### Records to process

>>

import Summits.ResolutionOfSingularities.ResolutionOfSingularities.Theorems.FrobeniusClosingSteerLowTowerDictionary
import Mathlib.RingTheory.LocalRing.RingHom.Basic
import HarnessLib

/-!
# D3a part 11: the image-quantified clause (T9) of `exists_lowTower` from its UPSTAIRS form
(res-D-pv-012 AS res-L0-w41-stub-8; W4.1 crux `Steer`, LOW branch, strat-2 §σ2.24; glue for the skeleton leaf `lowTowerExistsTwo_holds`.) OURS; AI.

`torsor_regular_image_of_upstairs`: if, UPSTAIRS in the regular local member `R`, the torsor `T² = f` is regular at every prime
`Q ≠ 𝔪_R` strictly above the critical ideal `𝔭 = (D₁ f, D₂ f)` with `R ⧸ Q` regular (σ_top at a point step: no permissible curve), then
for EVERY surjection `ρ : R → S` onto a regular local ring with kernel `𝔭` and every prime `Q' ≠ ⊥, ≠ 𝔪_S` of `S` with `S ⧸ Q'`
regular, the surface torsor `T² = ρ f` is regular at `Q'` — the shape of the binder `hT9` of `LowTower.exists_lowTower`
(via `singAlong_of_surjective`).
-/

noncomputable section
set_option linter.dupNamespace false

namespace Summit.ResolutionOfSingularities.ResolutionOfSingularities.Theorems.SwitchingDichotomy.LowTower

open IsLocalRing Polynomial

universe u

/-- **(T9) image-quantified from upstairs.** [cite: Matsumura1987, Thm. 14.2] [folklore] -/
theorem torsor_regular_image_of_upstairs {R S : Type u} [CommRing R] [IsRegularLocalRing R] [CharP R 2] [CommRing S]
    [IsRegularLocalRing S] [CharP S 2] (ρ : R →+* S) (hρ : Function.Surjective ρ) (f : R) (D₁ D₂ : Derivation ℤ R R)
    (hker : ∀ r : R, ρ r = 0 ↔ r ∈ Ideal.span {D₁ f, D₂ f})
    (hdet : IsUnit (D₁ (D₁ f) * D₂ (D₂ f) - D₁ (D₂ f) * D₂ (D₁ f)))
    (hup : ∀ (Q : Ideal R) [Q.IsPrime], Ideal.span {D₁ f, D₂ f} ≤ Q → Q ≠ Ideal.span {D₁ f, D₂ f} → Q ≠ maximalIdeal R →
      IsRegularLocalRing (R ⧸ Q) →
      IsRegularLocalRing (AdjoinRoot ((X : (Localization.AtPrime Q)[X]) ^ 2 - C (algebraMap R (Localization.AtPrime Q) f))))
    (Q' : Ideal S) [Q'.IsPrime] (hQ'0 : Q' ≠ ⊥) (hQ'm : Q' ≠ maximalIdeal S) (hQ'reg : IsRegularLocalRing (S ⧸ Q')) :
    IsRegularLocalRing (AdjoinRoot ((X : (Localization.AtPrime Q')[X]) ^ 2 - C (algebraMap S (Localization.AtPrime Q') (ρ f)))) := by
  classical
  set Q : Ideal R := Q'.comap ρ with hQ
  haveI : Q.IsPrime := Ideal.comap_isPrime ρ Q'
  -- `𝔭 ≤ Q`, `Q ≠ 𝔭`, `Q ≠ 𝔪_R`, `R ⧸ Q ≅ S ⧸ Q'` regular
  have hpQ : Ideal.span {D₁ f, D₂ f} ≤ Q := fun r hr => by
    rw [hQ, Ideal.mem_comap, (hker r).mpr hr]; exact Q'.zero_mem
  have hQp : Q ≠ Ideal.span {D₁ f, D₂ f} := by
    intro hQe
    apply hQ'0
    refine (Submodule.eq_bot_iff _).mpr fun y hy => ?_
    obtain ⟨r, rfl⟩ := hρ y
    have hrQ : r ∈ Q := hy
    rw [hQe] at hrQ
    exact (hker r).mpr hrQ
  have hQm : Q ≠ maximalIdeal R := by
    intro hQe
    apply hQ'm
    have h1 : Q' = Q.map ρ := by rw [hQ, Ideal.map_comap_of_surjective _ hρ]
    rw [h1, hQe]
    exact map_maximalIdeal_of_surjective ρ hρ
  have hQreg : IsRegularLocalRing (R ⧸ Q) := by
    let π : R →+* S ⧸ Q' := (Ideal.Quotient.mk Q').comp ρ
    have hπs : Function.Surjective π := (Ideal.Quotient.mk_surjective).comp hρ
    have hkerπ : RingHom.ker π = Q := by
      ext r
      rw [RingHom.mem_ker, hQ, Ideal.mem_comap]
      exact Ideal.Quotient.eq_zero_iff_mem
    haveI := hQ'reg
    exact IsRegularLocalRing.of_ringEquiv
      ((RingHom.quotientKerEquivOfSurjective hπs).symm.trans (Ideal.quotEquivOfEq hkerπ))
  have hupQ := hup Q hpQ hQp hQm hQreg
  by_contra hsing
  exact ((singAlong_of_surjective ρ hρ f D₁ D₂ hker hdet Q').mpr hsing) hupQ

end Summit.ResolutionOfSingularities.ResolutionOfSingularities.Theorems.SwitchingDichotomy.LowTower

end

<<
>>

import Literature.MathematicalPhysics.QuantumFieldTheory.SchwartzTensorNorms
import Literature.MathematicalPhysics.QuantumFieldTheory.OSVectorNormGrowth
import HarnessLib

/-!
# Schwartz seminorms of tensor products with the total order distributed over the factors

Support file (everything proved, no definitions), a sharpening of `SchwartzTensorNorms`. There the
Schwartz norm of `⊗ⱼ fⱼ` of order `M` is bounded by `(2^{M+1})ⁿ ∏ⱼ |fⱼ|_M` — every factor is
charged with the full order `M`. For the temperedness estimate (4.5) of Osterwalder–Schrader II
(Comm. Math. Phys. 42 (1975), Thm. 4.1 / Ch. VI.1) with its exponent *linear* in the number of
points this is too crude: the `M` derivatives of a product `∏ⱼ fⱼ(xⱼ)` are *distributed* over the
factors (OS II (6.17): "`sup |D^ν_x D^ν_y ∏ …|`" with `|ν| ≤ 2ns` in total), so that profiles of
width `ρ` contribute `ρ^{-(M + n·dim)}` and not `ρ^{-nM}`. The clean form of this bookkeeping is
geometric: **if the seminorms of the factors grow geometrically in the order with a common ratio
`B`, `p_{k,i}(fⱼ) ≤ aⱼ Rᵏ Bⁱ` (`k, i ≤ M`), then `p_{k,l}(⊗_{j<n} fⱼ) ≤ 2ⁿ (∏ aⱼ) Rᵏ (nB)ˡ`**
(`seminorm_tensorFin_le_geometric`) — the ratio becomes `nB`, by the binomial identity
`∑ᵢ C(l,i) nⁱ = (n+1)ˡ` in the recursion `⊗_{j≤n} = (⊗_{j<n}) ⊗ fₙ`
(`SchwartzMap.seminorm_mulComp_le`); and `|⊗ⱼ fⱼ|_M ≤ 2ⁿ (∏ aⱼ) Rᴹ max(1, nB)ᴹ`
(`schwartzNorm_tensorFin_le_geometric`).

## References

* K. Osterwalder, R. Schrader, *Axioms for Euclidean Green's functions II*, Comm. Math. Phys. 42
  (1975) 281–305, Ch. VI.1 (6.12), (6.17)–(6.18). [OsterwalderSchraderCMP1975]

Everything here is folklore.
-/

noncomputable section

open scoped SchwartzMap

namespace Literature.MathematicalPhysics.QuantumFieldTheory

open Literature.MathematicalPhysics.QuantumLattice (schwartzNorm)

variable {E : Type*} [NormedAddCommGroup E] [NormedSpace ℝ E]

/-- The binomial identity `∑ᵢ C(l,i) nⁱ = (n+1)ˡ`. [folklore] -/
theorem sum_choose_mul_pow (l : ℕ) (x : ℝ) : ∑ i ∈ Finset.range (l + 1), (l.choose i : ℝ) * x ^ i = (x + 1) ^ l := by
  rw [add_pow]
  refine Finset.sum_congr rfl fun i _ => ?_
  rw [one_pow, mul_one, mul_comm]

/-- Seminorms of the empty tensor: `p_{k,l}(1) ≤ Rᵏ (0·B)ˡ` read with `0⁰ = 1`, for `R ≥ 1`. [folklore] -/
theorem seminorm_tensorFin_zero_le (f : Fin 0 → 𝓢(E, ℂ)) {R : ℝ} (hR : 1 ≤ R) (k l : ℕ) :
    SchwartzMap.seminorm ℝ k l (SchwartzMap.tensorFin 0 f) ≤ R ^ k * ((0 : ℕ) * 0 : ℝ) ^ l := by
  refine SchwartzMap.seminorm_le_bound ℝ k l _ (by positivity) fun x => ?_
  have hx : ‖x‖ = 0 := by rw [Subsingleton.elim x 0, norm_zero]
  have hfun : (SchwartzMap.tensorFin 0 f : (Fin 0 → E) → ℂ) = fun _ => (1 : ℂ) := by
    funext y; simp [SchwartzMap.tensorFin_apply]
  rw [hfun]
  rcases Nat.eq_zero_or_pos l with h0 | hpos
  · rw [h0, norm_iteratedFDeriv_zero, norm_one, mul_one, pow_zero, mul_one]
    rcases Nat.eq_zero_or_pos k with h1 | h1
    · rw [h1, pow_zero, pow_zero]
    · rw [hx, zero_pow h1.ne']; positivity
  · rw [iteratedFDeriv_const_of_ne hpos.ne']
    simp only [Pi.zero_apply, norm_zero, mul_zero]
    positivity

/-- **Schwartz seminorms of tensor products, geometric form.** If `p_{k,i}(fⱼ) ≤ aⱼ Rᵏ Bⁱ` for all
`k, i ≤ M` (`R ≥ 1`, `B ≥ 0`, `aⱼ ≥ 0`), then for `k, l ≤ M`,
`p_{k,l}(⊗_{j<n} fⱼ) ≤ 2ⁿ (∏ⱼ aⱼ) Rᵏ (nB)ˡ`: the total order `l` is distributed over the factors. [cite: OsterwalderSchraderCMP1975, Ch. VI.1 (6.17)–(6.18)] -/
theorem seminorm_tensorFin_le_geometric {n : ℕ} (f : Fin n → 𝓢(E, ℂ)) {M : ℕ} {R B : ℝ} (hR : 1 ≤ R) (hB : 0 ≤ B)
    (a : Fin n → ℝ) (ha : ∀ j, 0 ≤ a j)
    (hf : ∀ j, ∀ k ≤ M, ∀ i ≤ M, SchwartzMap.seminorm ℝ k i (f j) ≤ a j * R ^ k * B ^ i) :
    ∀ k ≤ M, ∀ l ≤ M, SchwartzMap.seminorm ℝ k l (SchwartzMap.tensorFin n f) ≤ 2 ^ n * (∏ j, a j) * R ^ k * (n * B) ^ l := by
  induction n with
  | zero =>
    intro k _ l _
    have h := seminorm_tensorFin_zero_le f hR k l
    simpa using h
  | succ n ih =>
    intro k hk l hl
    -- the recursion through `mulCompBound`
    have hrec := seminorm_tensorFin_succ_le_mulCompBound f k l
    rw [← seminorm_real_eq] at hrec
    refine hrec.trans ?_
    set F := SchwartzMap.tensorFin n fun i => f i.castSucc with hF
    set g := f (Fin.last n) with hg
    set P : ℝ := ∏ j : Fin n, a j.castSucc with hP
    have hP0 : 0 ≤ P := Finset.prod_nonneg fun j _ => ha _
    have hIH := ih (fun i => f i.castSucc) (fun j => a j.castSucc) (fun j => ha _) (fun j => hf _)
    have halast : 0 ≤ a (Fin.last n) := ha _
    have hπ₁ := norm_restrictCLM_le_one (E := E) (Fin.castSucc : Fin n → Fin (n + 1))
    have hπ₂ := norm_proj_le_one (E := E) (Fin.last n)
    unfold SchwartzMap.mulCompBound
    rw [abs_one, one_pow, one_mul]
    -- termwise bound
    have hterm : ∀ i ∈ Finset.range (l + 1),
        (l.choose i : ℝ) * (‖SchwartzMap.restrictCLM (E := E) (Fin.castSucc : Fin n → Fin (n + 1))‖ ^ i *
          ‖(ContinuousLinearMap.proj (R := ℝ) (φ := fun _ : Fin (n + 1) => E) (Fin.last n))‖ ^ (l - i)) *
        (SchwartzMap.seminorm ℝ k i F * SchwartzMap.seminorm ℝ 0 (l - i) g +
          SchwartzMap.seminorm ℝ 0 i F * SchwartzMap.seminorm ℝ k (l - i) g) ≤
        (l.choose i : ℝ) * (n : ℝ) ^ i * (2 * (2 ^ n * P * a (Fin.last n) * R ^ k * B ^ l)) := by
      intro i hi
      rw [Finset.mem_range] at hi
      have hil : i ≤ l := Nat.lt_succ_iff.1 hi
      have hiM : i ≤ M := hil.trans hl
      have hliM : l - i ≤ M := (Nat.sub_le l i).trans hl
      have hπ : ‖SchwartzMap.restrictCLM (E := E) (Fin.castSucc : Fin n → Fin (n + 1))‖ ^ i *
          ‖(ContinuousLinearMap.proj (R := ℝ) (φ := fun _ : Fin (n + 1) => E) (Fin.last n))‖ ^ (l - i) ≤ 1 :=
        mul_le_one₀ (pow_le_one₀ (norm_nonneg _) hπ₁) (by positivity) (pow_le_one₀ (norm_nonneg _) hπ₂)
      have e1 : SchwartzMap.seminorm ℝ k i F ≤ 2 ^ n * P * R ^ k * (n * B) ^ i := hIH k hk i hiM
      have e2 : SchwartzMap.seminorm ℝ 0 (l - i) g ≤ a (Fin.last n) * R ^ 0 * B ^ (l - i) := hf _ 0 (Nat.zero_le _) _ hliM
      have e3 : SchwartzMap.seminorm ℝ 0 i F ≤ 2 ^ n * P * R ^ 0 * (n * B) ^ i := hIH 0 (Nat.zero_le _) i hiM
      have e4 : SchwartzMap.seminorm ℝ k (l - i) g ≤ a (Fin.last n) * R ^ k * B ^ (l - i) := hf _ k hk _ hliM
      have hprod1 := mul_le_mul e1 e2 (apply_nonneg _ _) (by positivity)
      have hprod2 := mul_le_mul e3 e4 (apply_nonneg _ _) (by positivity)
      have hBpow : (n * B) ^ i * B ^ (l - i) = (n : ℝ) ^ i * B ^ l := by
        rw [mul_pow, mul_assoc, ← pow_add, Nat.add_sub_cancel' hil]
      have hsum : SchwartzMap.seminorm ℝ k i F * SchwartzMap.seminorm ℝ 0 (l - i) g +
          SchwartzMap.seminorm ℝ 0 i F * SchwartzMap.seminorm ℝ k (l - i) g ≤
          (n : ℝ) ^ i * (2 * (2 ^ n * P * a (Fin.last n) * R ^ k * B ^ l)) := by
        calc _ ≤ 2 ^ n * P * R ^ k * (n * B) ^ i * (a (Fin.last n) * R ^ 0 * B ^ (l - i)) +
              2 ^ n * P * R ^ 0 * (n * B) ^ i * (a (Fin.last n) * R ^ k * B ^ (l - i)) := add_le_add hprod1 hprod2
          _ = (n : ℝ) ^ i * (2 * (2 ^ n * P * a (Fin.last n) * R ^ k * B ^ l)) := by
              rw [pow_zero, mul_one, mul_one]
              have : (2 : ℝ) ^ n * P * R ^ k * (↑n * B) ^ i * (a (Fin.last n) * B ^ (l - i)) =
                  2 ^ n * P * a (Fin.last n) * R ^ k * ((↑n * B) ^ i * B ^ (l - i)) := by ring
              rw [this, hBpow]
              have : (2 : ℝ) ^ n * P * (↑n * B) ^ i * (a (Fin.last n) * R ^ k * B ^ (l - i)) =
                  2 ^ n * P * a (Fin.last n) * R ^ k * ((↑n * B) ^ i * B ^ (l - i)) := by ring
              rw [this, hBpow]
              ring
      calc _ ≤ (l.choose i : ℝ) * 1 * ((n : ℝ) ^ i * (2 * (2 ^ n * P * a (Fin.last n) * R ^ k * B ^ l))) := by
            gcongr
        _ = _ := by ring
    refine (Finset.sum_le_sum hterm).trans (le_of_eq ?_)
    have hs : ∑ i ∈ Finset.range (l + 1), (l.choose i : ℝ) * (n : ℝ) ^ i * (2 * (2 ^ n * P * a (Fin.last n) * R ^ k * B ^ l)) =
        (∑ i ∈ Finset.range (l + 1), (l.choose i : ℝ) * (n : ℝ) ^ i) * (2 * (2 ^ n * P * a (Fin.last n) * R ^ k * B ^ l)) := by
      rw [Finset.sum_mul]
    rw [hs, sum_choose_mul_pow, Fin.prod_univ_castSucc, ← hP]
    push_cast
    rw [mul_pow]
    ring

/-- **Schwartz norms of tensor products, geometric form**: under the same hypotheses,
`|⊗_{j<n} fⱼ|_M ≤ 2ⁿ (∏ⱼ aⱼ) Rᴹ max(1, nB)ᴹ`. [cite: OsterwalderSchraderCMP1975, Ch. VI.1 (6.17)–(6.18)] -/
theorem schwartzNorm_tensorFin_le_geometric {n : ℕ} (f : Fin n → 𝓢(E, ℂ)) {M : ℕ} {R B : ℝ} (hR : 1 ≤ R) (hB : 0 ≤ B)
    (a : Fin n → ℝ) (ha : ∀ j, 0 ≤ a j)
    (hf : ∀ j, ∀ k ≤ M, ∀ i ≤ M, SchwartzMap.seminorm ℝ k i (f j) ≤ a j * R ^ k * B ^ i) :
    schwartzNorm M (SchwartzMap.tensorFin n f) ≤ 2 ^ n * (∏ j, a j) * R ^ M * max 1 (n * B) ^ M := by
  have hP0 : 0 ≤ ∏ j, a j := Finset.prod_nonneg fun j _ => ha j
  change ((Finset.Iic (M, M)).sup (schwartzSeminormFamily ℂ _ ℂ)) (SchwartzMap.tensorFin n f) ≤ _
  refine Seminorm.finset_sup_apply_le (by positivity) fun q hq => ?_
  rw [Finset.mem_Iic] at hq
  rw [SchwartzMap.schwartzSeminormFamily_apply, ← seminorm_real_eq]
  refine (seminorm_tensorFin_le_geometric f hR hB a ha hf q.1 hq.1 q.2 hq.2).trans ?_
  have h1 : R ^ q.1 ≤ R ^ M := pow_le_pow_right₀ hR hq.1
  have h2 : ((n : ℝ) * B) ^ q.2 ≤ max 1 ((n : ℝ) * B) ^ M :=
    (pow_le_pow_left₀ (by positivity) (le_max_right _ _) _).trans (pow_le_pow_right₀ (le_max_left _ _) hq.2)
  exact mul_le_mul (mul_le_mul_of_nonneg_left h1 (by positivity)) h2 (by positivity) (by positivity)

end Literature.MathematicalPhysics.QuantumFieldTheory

<<

### Task objective
Please give an exact copy of the entries above, from the line with "rw [abs_one, one_pow, one_mul]" down to the line with "have hπ : ‖SchwartzMap.restrictCLM", inclusive, and nothing else.

### Task answer
    rw [abs_one, one_pow, one_mul]
    -- termwise bound
    have hterm : ∀ i ∈ Finset.range (l + 1),
        (l.choose i : ℝ) * (‖SchwartzMap.restrictCLM (E := E) (Fin.castSucc : Fin n → Fin (n + 1))‖ ^ i *
          ‖(ContinuousLinearMap.proj (R := ℝ) (φ := fun _ : Fin (n + 1) => E) (Fin.last n))‖ ^ (l - i)) *
        (SchwartzMap.seminorm ℝ k i F * SchwartzMap.seminorm ℝ 0 (l - i) g +
          SchwartzMap.seminorm ℝ 0 i F * SchwartzMap.seminorm ℝ k (l - i) g) ≤
        (l.choose i : ℝ) * (n : ℝ) ^ i * (2 * (2 ^ n * P * a (Fin.last n) * R ^ k * B ^ l)) := by
      intro i hi
      rw [Finset.mem_range] at hi
      have hil : i ≤ l := Nat.lt_succ_iff.1 hi
      have hiM : i ≤ M := hil.trans hl
      have hliM : l - i ≤ M := (Nat.sub_le l i).trans hl
      have hπ : ‖SchwartzMap.restrictCLM (E := E) (Fin.castSucc : Fin n → Fin (n + 1))‖ ^ i *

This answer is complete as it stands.